Dataset entries:
○ ○ ○ ○ ○ ○ ○
import Summits.BirchSwinnertonDyer.Rank1Residual.ManinAdditive.TowerUnitTwist
import Mathlib.RingTheory.Localization.Away.Basic
import Mathlib.LinearAlgebra.Matrix.SpecialLinearGroup
import Mathlib.RingTheory.Coprime.Basic
import Mathlib.Algebra.Polynomial.Basic
import HarnessLib
import HarnessLib.Audit.Tags

/-!
# THE EXTENSION STEP OF THE q-TOWER LAW: E-an-135♭ (∃q-form), TOWER RIGIDITY core E-an-139a, the q-FAREY fibre law
# E-an-140 and the S-ARITHMETIC Borel generation E-an-141 — typed (an g30, MEMO-an §72; cell `bsd-f2-manin`, T-an-34, typer g15)

HONEST FRAMING.  LENS = analytic / Waldspurger–Gross–Zagier (`bsd-f2-manin-an` g30, MEMO-an §72, PROOFS-an-72.md
847c11b0ca2f0f44, «DELIVERED §72» 2026-08-28T21:35:50Z + ADDENDUM §72.6 21:44:10Z).  SOURCE = HOME/an/g30/Sketch-an-g30.lean
sha16 230c0aa8f984dbd4 (194 l.; farm rc 0 · 0 · 0 · 0 per an; BC7 g30-bc7.raw.txt), §1–§4 VERBATIM except: namespace
`BsdF2ManinAnG30` ↦ `…ManinAdditive.KatoCurve` (§1, next to E-an-135 `KatoCurve.TowerUnitTwist`) and
`…ManinAdditive.TowerExtension` (§2–§4); the four ROWS are tagged `@[conjecture]` (obligation nodes, NOTHING ASSERTED);
the ∃q-schema E-an-135♭ gets the typer's vacuity guard `p.Prime →` (at `p = 1` the unguarded body is junk-FALSE via
`¬ 1 ∣ (q−1)/2`; REF1 §R31/§R42/§R89 drill — consumers feed `Nat.prime_three` / `Nat.prime_two`); this header replaces
the sketch's.  §5 of the sketch (two statement-only literature facts `UnipotentsFiniteIndexFact` [Venkataramana 1994 /
Vaserstein 1972], `CongruenceSubgroupPropertyFact` [Serre 1970 Thm 2 Cor 3] and the edge `FactsImplyBorelGeneration`) is
NOT LANDED — superseded by TREE THEOREMS (DEDUP / D-0026): Serre's congruence subgroup property for `SL₂(ℤ[1/m])`,
`m ≥ 2`, is `Literature.NumberTheory.Automorphic.SerreSL2Congruence1970_congruenceSubgroupProperty_away_holds` (PROVED,
cell bsd-print-x8), and Vaserstein's relative elementary theorem over `ℤ[1/m]` is
`Literature.NumberTheory.Automorphic.SL2Rel.Away.relG_top_span_natCast_le_relE : ∀ m ≥ 2, ∀ N ≠ 0, G(ℤ[1/m], (N)) ≤
E(ℤ[1/m], (N))` (PROVED) — from which **E-an-141 follows OUTRIGHT** (torus move `diag(q^{∓e}, q^{±e}) ∈ B⁺` to reach
`d ≡ 1 (mod N)`, then `G(A,(N)) ≤ E(A,(N)) = ⟨E₁₂(A), E₂₁((N))⟩ ≤ ⟨B⁺ ∪ U⁻(N)⟩`): sibling `TowerExtensionHolds.lean`,
`TowerExtension.sArithBorelGeneration_holds : ∀ N q, SArithBorelGeneration N q` (typer g15, PROVED), together with
E-an-139a `affineRecurrenceRigidity_holds` (2×2 linear algebra, PROVED there) when landed.

ROWS (an's text, abridged; why-it-might-fail clauses in the per-row docstrings):
* §1 **E-an-135♭ `KatoCurve.SomeTowerUnitTwist p`** — the ∃q-form of the tree's E-an-135 `KatoCurve.TowerUnitTwist p`: what
  the landed reductions `threeAdicWitness_of_towerUnitTwist` / `…_of_towerUnitTwist'` (p2 p665743) actually consume is ONE
  prime `q ≡ 2 (3)` [`q ≡ 3 (4)`], `q > N + 3`; §72 proves E-an-135 only for a Chebotarev set of `q` (the (EV_q)-primes,
  §72.6: at every (EV_q)-prime modulo the Lean transcription of THEOREM Z + (GEN𝒵)), so the ∃q-form is the right obligation;
  `KatoCurve.TowerImpliesSome` (E-an-135 ⟹ E-an-135♭, Dirichlet) is bookkeeping for p2.  TOWER-an-g29 74/74, 52/52.
* §2 **E-an-139a `TowerExtension.AffineRecurrenceRigidity`** — THEOREM (support; §72.2 step 4): a `w`-periodic order-two
  affine recurrence `q·x_{m+2} = a·x_{m+1} − x_m + κ` is constant when `X² − aX + q` and `X^w − 1` are coprime.
* §3 **E-an-140 `TowerExtension.QFareyFibreConnected N q`** — the `q`-Farey graph on the reduced fractions `B/D` with
  `D mod N ∈ ±⟨q⟩` is connected (BC5: HOME/an/g30/QFAREY-an-g30.txt BFS/path tables for six `(N, q)`); THEOREM modulo
  E-an-141 by the orbit-graph lemma (§72.3, paper) — with E-an-141 proved in the sibling, the edge
  `BorelGenerationImpliesConnected` IS the remaining content (`qFareyFibreConnected_of_borelGenerationImpliesConnected`).
* §4 **E-an-141 `TowerExtension.SArithBorelGeneration N q`** — in `SL₂(ℤ[1/q])`, `⟨B⁺(ℤ[1/q]) ∪ U⁻(Nℤ[1/q])⟩ ⊇
  Γ_S^{±q}(N) = {γ₁₀ ∈ (N), γ₁₁ ∈ ±q^ℕ + (N)}`.  THEOREM of the tree (sibling `TowerExtensionHolds`), not a law any more.
APPEND (T-an-34″, source sha16 43bd003eb6244594 §6): **E-an-142** `TVPatternRigidity N q p` (schema) / `TVPatternRigidityLaw p`
(@[conjecture]) — CELL-FREE TV-pattern rigidity replacing (EV_q) —, `TowerUnitTwistGeFive p`, the paper edge `RigidityImpliesTower`,
and PROVED typer edges `towerUnitTwistGeFive_of_towerUnitTwist`, `someTowerUnitTwist_of_geFive` (GeFive ⟹ E-an-135♭, Dirichlet).
Sibling `TowerExtensionHolds.lean` (p672172): E-an-141, E-an-139a, `TowerImpliesSome` PROVED.
Chain (§72.4): E-an-141 ⟹ E-an-140 ⟹ (GEN𝒵); TV_{≥n₁} ∧ (EV_q) ⟹ (THEOREM Z, core E-an-139a) Φ ≡ 0 on Δ₀(𝒵) ⟹ (GEN𝒵)
φ⁺ mod p is Shimura-type ⟹ p ∣ d — contradiction; hence E-an-135 at every (EV_q)-prime and E-an-135♭ in the generic
Chebotarev cell (p = 3: ρ̄₃ ⊇ SL₂(𝔽₃); p = 2: E(ℚ)[2] = 0 ∧ Δ ≠ −□, cubic-cyclic sub-case open).
NOT IN PRINT (an, MEMO-an §72 placement): the q-tower unit-twist law and its extension step are the cell's; nearest print by
name: Ash–Stevens, Duke 53 (1986) / Stevens 1985 (cuspidal-group generation, `p ∤ N` hypotheses); the S-arithmetic inputs are
Serre, Ann. of Math. 92 (1970) Thm 2 Cor 3 and Vaserstein 1972 / Liehl 1981 — both now TREE THEOREMS over `ℤ[1/m]` (above);
Venkataramana, Pacific J. Math. 166 (1994) Thm p. 194 (held, read by an) is the general finite-index statement, not needed here.
REFUTER VERDICTS: REF1 R-an-52 PENDING at filing (by-name BC7 on these names requested) — a finding is repaired under a NEW name
(append-only); REF1 §R89 N3 (an g29 audit) already endorsed the ∃q-form.  bears_on: stmt-BirchSwinnertonDyer-22967 / -22968
(the tower input h135 / h135₂ of TURNKEY-an-16; p2 g10 re-runs the reductions from the ∃q-form).  PARTITION 0 · beyond-print
theorem: no (typer; E-an-141's proof is a corollary of the tree's Vaserstein theorem) · BSD is not proved by this; Manin's
conjecture is not proved by this; C2/C3 remain OPEN.
-/

set_option autoImplicit false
○ ○ ○ ○ ○ ○ ○
*DIRECTIONS*: If a line in the data above holds the string "Venkataramana", copy it.

*EXERCISE RESULT*:
the sketch's.  §5 of the sketch (two statement-only literature facts `UnipotentsFiniteIndexFact` [Venkataramana 1994 /
Venkataramana, Pacific J. Math. 166 (1994) Thm p. 194 (held, read by an) is the general finite-index statement, not needed here.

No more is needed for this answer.